以下の工程（ａ）～（ｄ）を備えた組織染色方法を用いることを特徴とするがん発症又はがん発症リスクの判定方法。
（ａ）がんの増殖制御因子又は転移制御因子を認識する抗体を蛍光物質で標識し、該蛍光標識された抗体を組織試料と接触させる工程；
（ｂ）前記抗体が接触した組織部位に励起光を照射し、蛍光画像を取得する工程；
（ｃ）前記蛍光画像と同一視野及び同一焦点における、前記蛍光物質が発する蛍光波長の取得領域よりも短波長側又は長波長側の近傍領域の自家蛍光画像を取得する工程；
（ｄ）前記蛍光画像の蛍光輝度から、前記自家蛍光画像の蛍光輝度を除く画像処理をし、補正蛍光画像を取得する工程；
がんの増殖制御因子又は転移制御因子がＰＡＲ１（protease activated receptor 1）であることを特徴とする請求項１記載の判定方法。
がんが、乳がんであることを特徴とする請求項１又は２記載の判定方法。
蛍光物質が発する蛍光波長の取得領域とその近傍領域の波長の差が１００ｎｍ以内であることを特徴とする請求項１～３のいずれか記載の判定方法。
蛍光物質が発する蛍光波長の取得領域が近赤外領域であることを特徴とする請求項１～４のいずれか記載の判定方法。
励起光の波長が４００～７００ｎｍであることを特徴とする請求項１～５のいずれか記載の判定方法。
蛍光物質が、蛍光粒子であることを特徴とする請求項１～６のいずれか記載の判定方法。
蛍光粒子が、量子ドット蛍光粒子であることを特徴とする請求項７記載の判定方法。
さらに以下の工程（ｅ）～（ｇ）を備えたことを特徴とする請求項７又は８記載の判定方法。

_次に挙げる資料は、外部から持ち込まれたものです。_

import Mathlib
import Literature.LinearAlgebra.Matrix.SylvesterDeterminantIdentity
import Summits.ValiantsHypothesis.ValiantsHypothesis.Theorems.LacunarySymmetroidMatrixDescartesCensusDefs

/-!
# Tower graft line — SYLVESTER'S IDENTITY IN CLASS CURRENCY (size-compression mechanism, S4f side)

Mechanism file for the line `Cruxes/WeakLifting/Lines/tower_graft.lean` (crux `WeakLifting` = stmt-ValiantsHypothesis-19561,
restricted sub-case `TowerWeakLifting`; size-induction spine S4f `stub_sizeDoublingPoly`, planner memo `Lines/tower_graft-S5.md` §6
«T5: Sylvester IS the size-doubling identity»).  NO stub is claimed.

Sylvester's identity for bordered determinants is the tree's `Literature.LinearAlgebra.Matrix.det_borderedMinors`
(Horn–Johnson (0.8.6.1)): for a square block matrix `A = fromBlocks P B C D` with pivot block `P = A[α]` and bordered-minor matrix
`𝔅 = [det A[α ∪ {i}, α ∪ {j}]]_{i,j ∉ α}` one has `det 𝔅 = (det P)^{|αᶜ|−1} · det A`.  Read on a SYMMETRIC POLYNOMIAL matrix this is a
SIZE COMPRESSION inside the class currency of the cell (`PosRootLawOn`: distinct positive zeros of determinants of symmetric pencils):

* `borderedMinors_transpose`, `isSymm_borderedMinors` — `𝔅` is symmetric when `A` is;
* `roots_det_le_roots_det_borderedMinors`, `card_posRoots_det_le_borderedMinors` — over `ℝ[X]`, if the pivot determinant `det P` is not
  the zero polynomial, every root of `det A` is a root of `det 𝔅` (multiplicities included), so `Z₊(det A) ≤ Z₊(det 𝔅)` and
  `Z(det A) ≤ Z(det 𝔅)`;
* `submatrix_pencil`, `coeff_det_pencil_eq_zero_of_ne` — minors of a lacunary pencil `Σₗ X^{dₗ} Sₗ` are pencils on the same support, whose
  determinants are supported on sums `Σᵢ d (f i)`;
* `borderedMinors_pencil_apply`, `coeff_borderedMinors_pencil_eq_zero` — for `A` = a pencil of size `N` reindexed along
  `e : ι ⊕ μ ≃ Fin N`, every entry of `𝔅` is the determinant of an `(|ι|+1)`-pencil on the support `d` (letters = the corresponding
  minors of the `Sₗ`), hence supported on the `(|ι|+1)`-fold sumset of `d`;
* `card_posRoots_pencil_le_sylvester` — the headline: for a symmetric `N`-pencil whose pivot block has non-vanishing determinant,
  `Z₊(det Σₗ X^{dₗ} Sₗ) ≤ Z₊(det 𝔅)`, `𝔅` a symmetric `|μ| × |μ|` polynomial matrix (`|μ| = N − |ι|`; with `N = 2s−1`, `|ι| = s−1`
  this is the memo's `B_s`).

So a class law for the determinants of these MINOR PENCILS (the memo's T5, untyped) would give the size-doubling law S4f for
non-degenerate pivots; the degenerate pivots are a nowhere-dense set of letters (companion file «generic letters suffice»).
Def-free; Mathlib + the Literature Sylvester file + the cell's `…CensusDefs`.  HONEST FRAMING: bookkeeping around a classical identity;
T5, S4f, `WeakLifting`, Conjecture B / `KPlusLogSqLaw`, `MatrixDescartes` (18050) and `VP ≠ VNP` are untouched.
Seat: prover val-sym-lift-p2 g18, `--supports stmt-ValiantsHypothesis-19561`.
-/

-- `Summit.ValiantsHypothesis.ValiantsHypothesis.…` repeats a component by the D-0017 layout
-- (single-conjunct summit), which the `dupNamespace` linter flags; the name is mandated.
set_option linter.dupNamespace false

namespace Summit.ValiantsHypothesis.ValiantsHypothesis.Theorems.KPlusLogSqLaw.TowerGraft

open Finset Polynomial Matrix
open scoped BigOperators Polynomial
open Literature.LinearAlgebra.Matrix (borderedMinors borderedMinors_apply det_borderedMinors fromBlocks_submatrix_sum_map)

section CommRing

variable {R : Type*} [CommRing R] {ι μ ν : Type*} [Fintype ι] [DecidableEq ι]

/-- transposing the block data transposes the matrix of bordered minors. [folklore] -/
theorem borderedMinors_transpose (P : Matrix ι ι R) (B : Matrix ι ν R) (C : Matrix μ ι R) (D : Matrix μ ν R) :
    (borderedMinors P B C D)ᵀ = borderedMinors Pᵀ Cᵀ Bᵀ Dᵀ := by
  ext i j
  rw [transpose_apply, borderedMinors_apply, borderedMinors_apply, ← det_transpose, fromBlocks_transpose]
  rfl

/-- the bordered-minor matrix of a symmetric block matrix is symmetric. [folklore] -/
theorem isSymm_borderedMinors {P : Matrix ι ι R} {B : Matrix ι μ R} {C : Matrix μ ι R} {D : Matrix μ μ R}
    (hP : P.IsSymm) (hBC : Bᵀ = C) (hD : D.IsSymm) : (borderedMinors P B C D).IsSymm := by
  have hCB : Cᵀ = B := by rw [← hBC, transpose_transpose]
  rw [Matrix.IsSymm, borderedMinors_transpose, hP.eq, hCB, hBC, hD.eq]

/-- read on `A : Matrix (ι ⊕ μ) (ι ⊕ μ) R`: `A` symmetric ⇒ its bordered-minor matrix (pivot `A.toBlocks₁₁`) is symmetric. [folklore] -/
theorem isSymm_borderedMinors_toBlocks {A : Matrix (ι ⊕ μ) (ι ⊕ μ) R} (hA : A.IsSymm) :
    (borderedMinors A.toBlocks₁₁ A.toBlocks₁₂ A.toBlocks₂₁ A.toBlocks₂₂).IsSymm := by
  refine isSymm_borderedMinors ?_ ?_ ?_
  · ext i j; exact hA.apply (Sum.inl i) (Sum.inl j)
  · ext i j; exact hA.apply (Sum.inr i) (Sum.inl j)
  · ext i j; exact hA.apply (Sum.inr i) (Sum.inr j)

/-- an entry of the bordered-minor matrix of `A : Matrix (ι ⊕ μ) (ι ⊕ ν) R` is the determinant of the square submatrix of `A` on
`α ∪ {i}`, `α ∪ {j}`. [folklore] -/
theorem borderedMinors_toBlocks_apply (A : Matrix (ι ⊕ μ) (ι ⊕ ν) R) (i : μ) (j : ν) :
    borderedMinors A.toBlocks₁₁ A.toBlocks₁₂ A.toBlocks₂₁ A.toBlocks₂₂ i j =
      (A.submatrix (Sum.map id fun _ : Unit => i) (Sum.map id fun _ : Unit => j)).det := by
  rw [borderedMinors_apply, ← fromBlocks_submatrix_sum_map, fromBlocks_toBlocks]

end CommRing

section Roots

variable {ι μ : Type*} [Fintype ι] [DecidableEq ι] [Fintype μ] [DecidableEq μ]

/-- **Sylvester compression, root form**: if the pivot determinant is not the zero polynomial and `det A ≠ 0`, the roots of `det A`
(with multiplicity) are among the roots of the determinant of the bordered-minor matrix. [folklore] -/
theorem roots_det_le_roots_det_borderedMinors [Nonempty μ] (A : Matrix (ι ⊕ μ) (ι ⊕ μ) ℝ[X])
    (hP : A.toBlocks₁₁.det ≠ 0) (hA : A.det ≠ 0) :
    A.det.roots ≤ (borderedMinors A.toBlocks₁₁ A.toBlocks₁₂ A.toBlocks₂₁ A.toBlocks₂₂).det.roots := by
  rw [Literature.LinearAlgebra.Matrix.det_borderedMinors_toBlocks,
    Polynomial.roots_mul (mul_ne_zero (pow_ne_zero _ hP) hA)]
  exact Multiset.le_add_left _ _

/-- **Sylvester compression in class currency**: `Z₊(det A) ≤ Z₊(det 𝔅)` (distinct positive roots) whenever the pivot determinant
is not the zero polynomial. [folklore] -/
theorem card_posRoots_det_le_borderedMinors [Nonempty μ] (A : Matrix (ι ⊕ μ) (ι ⊕ μ) ℝ[X])
    (hP : A.toBlocks₁₁.det ≠ 0) :
    (A.det.roots.toFinset.filter (fun t => 0 < t)).card ≤
      ((borderedMinors A.toBlocks₁₁ A.toBlocks₁₂ A.toBlocks₂₁ A.toBlocks₂₂).det.roots.toFinset.filter
        (fun t => 0 < t)).card := by
  by_cases hA : A.det = 0
  · simp [hA]
  exact Finset.card_le_card (Finset.filter_subset_filter _
    (Multiset.toFinset_subset.mpr (Multiset.subset_of_le (roots_det_le_roots_det_borderedMinors A hP hA))))

/-- the same for ALL distinct real roots (`RealRootLawAt` currency). [folklore] -/
theorem card_roots_det_le_borderedMinors [Nonempty μ] (A : Matrix (ι ⊕ μ) (ι ⊕ μ) ℝ[X])
    (hP : A.toBlocks₁₁.det ≠ 0) :
    A.det.roots.toFinset.card ≤
      (borderedMinors A.toBlocks₁₁ A.toBlocks₁₂ A.toBlocks₂₁ A.toBlocks₂₂).det.roots.toFinset.card := by
  by_cases hA : A.det = 0
  · simp [hA]
  exact Finset.card_le_card
    (Multiset.toFinset_subset.mpr (Multiset.subset_of_le (roots_det_le_roots_det_borderedMinors A hP hA)))

end Roots

section Pencil

variable {K : ℕ}

/-- a (rectangular) submatrix of a lacunary pencil is the pencil of the submatrices of its letters. [folklore] -/
theorem submatrix_pencil {n n' : Type*} {N : ℕ} (d : Fin K → ℕ) (S : Fin K → Matrix (Fin N) (Fin N) ℝ) (ρ : n → Fin N)
    (γ : n' → Fin N) :
    (∑ l, ((X : ℝ[X]) ^ d l) • (S l).map Polynomial.C).submatrix ρ γ =
      ∑ l, ((X : ℝ[X]) ^ d l) • ((S l).submatrix ρ γ).map Polynomial.C := by
  ext i j
  simp [Matrix.submatrix_apply, Matrix.sum_apply, Matrix.smul_apply]

/-- Leibniz: the determinant of a pencil with letters indexed by any finite type `n` is a sum of monomials `X^{Σᵢ d (f i)}` over
row-to-letter maps `f : n → Fin K`. [folklore] -/
theorem det_pencil_eq_sum {n : Type*} [Fintype n] [DecidableEq n] (d : Fin K → ℕ) (T : Fin K → Matrix n n ℝ) :
    (∑ l, ((X : ℝ[X]) ^ d l) • (T l).map Polynomial.C).det =
      ∑ σ : Equiv.Perm n, ∑ f : n → Fin K,
        ((Equiv.Perm.sign σ : ℤ) : ℝ[X]) * (Polynomial.C (∏ i, T (f i) (σ i) i) * X ^ (∑ i, d (f i))) := by
  rw [Matrix.det_apply']
  refine Finset.sum_congr rfl fun σ _ => ?_
  rw [← Finset.mul_sum]
  congr 1
  have happ : ∀ i j, (∑ l, ((X : ℝ[X]) ^ d l) • (T l).map Polynomial.C) i j = ∑ l, X ^ d l * Polynomial.C (T l i j) := by
    intro i j
    simp [Matrix.sum_apply, Matrix.smul_apply, smul_eq_mul]
  simp_rw [happ]
  rw [Fintype.prod_sum]
  refine Finset.sum_congr rfl fun f _ => ?_
  rw [Finset.prod_mul_distrib, Finset.prod_pow_eq_pow_sum, ← map_prod Polynomial.C, mul_comm]

/-- the determinant of such a pencil has no coefficient off the exponent set `{Σᵢ d (f i)}`. [folklore] -/
theorem coeff_det_pencil_eq_zero_of_ne {n : Type*} [Fintype n] [DecidableEq n] (d : Fin K → ℕ) (T : Fin K → Matrix n n ℝ) {e : ℕ}
    (he : ∀ f : n → Fin K, (∑ i, d (f i)) ≠ e) :
    (∑ l, ((X : ℝ[X]) ^ d l) • (T l).map Polynomial.C).det.coeff e = 0 := by
  rw [det_pencil_eq_sum, finsetSum_coeff]
  refine Finset.sum_eq_zero fun σ _ => ?_
  rw [finsetSum_coeff]
  refine Finset.sum_eq_zero fun f _ => ?_
  rw [← C_eq_intCast, ← mul_assoc, ← C_mul, coeff_C_mul_X_pow, if_neg (fun h => he f h.symm)]

variable {ι μ : Type*} [Fintype ι] [DecidableEq ι]

/-- **the entries of the bordered-minor matrix of a reindexed pencil are determinants of `(|ι|+1)`-pencils on the same support**
(letters: the corresponding minors of the `Sₗ`). [folklore] -/
theorem borderedMinors_pencil_apply {N : ℕ} (e : ι ⊕ μ ≃ Fin N) (d : Fin K → ℕ) (S : Fin K → Matrix (Fin N) (Fin N) ℝ)
    (i j : μ) :
    let A := (∑ l, ((X : ℝ[X]) ^ d l) • (S l).map Polynomial.C).submatrix e e
    borderedMinors A.toBlocks₁₁ A.toBlocks₁₂ A.toBlocks₂₁ A.toBlocks₂₂ i j =
      (∑ l, ((X : ℝ[X]) ^ d l) • ((S l).submatrix (e ∘ Sum.map id fun _ : Unit => i)
        (e ∘ Sum.map id fun _ : Unit => j)).map Polynomial.C).det := by
  intro A
  rw [borderedMinors_toBlocks_apply, Matrix.submatrix_submatrix, submatrix_pencil]

/-- hence every entry of that bordered-minor matrix is supported on the `(|ι|+1)`-fold sumset of the support `d`. [folklore] -/
theorem coeff_borderedMinors_pencil_eq_zero {N : ℕ} (e : ι ⊕ μ ≃ Fin N) (d : Fin K → ℕ)
    (S : Fin K → Matrix (Fin N) (Fin N) ℝ) (i j : μ) {x : ℕ} (hx : ∀ f : ι ⊕ Unit → Fin K, (∑ a, d (f a)) ≠ x) :
    let A := (∑ l, ((X : ℝ[X]) ^ d l) • (S l).map Polynomial.C).submatrix e e
    (borderedMinors A.toBlocks₁₁ A.toBlocks₁₂ A.toBlocks₂₁ A.toBlocks₂₂ i j).coeff x = 0 := by
  intro A
  rw [borderedMinors_pencil_apply]
  exact coeff_det_pencil_eq_zero_of_ne d _ hx

/-- **SYLVESTER COMPRESSION OF A SYMMETRIC PENCIL (headline).**  For a symmetric `N`-pencil `G = Σₗ X^{dₗ} Sₗ` split along
`e : ι ⊕ μ ≃ Fin N` with non-degenerate pivot block (`det G[ι, ι] ≢ 0`), the number of distinct positive zeros of `det G` is at most
that of `det 𝔅`, `𝔅` the SYMMETRIC `|μ| × |μ|` bordered-minor matrix of `G` — whose entries are determinants of `(|ι|+1)`-pencils on `d`
(`borderedMinors_pencil_apply`).  With `N = 2s−1`, `|ι| = s−1`, `|μ| = s`: the memo's «`Z₊(det G_{2s−1}) ≤ Z₊(det B_s)`». [this work] -/
theorem card_posRoots_pencil_le_sylvester [Fintype μ] [DecidableEq μ] [Nonempty μ] {N : ℕ} (e : ι ⊕ μ ≃ Fin N) (d : Fin K → ℕ)
    (S : Fin K → Matrix (Fin N) (Fin N) ℝ) (hS : ∀ l, (S l).IsSymm)
    (hpiv : (∑ l, ((X : ℝ[X]) ^ d l) • ((S l).submatrix (e ∘ Sum.inl) (e ∘ Sum.inl)).map Polynomial.C).det ≠ 0) :
    let A := (∑ l, ((X : ℝ[X]) ^ d l) • (S l).map Polynomial.C).submatrix e e
    (borderedMinors A.toBlocks₁₁ A.toBlocks₁₂ A.toBlocks₂₁ A.toBlocks₂₂).IsSymm ∧
    ((∑ l, ((X : ℝ[X]) ^ d l) • (S l).map Polynomial.C).det.roots.toFinset.filter (fun t => 0 < t)).card ≤
      ((borderedMinors A.toBlocks₁₁ A.toBlocks₁₂ A.toBlocks₂₁ A.toBlocks₂₂).det.roots.toFinset.filter
        (fun t => 0 < t)).card := by
  intro A
  have hGsymm : (∑ l, ((X : ℝ[X]) ^ d l) • (S l).map Polynomial.C).IsSymm := by
    rw [Matrix.IsSymm, Matrix.transpose_sum]
    refine Finset.sum_congr rfl fun l _ => ?_
    rw [Matrix.transpose_smul, ← Matrix.transpose_map, (hS l).eq]
  have hA : A.IsSymm := hGsymm.submatrix e
  have hP : A.toBlocks₁₁.det ≠ 0 := by
    have h1 : A.toBlocks₁₁ = (∑ l, ((X : ℝ[X]) ^ d l) • (S l).map Polynomial.C).submatrix (e ∘ Sum.inl) (e ∘ Sum.inl) := by
      ext a b; rfl
    rwa [h1, submatrix_pencil]
  refine ⟨isSymm_borderedMinors_toBlocks hA, ?_⟩
  have hdet : (∑ l, ((X : ℝ[X]) ^ d l) • (S l).map Polynomial.C).det = A.det :=
    (Matrix.det_submatrix_equiv_self e _).symm
  rw [hdet]
  exact card_posRoots_det_le_borderedMinors A hP

end Pencil

end Summit.ValiantsHypothesis.ValiantsHypothesis.Theorems.KPlusLogSqLaw.TowerGraft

（ｅ）抗体が接触した組織部位の細胞数をカウントする工程；
（ｆ）蛍光画像を基に、蛍光粒子１粒子を特定し、該蛍光粒子１粒子に対応する補正蛍光画像内の蛍光粒子１粒子の平均蛍光輝度を計測する工程；
（ｇ）補正蛍光画像内の全蛍光輝度を、前記蛍光粒子１粒子の平均蛍光輝度で除して蛍光粒子数を求め、該蛍光粒子数を工程（ｅ）でカウントした細胞数で除し、１細胞あたりの蛍光粒子数を算出する工程；
蛍光粒子が有する明滅性を利用して、蛍光粒子１粒子を特定することを特徴とする請求項９記載の判定方法。
以下の（Ａ）～（Ｄ）を備えたことを特徴とするがん発症又はがん発症リスクの判定システム。
（Ａ）蛍光物質で標識されたがんの増殖制御因子又は転移制御因子を認識する抗体；
（Ｂ）励起光照射手段；
（Ｃ）蛍光画像取得手段；
（Ｄ）蛍光画像取得用バンドパスフィルタ；
がんの増殖制御因子又は転移制御因子を認識する抗体がＰＡＲ１（protease activated receptor 1）であることを特徴とする請求項１１記載の判定システム。
さらに、（Ｅ）細胞核蛍光画像を取得するバンドパスフィルタ；を備えたことを特徴とする請求項１１又は１２記載の判定システム。
蛍光物質が、蛍光粒子であることを特徴とする請求項１１～１３のいずれか記載の判定システム。
蛍光粒子が、量子ドット蛍光粒子であることを特徴とする請求項１４記載の判定システム。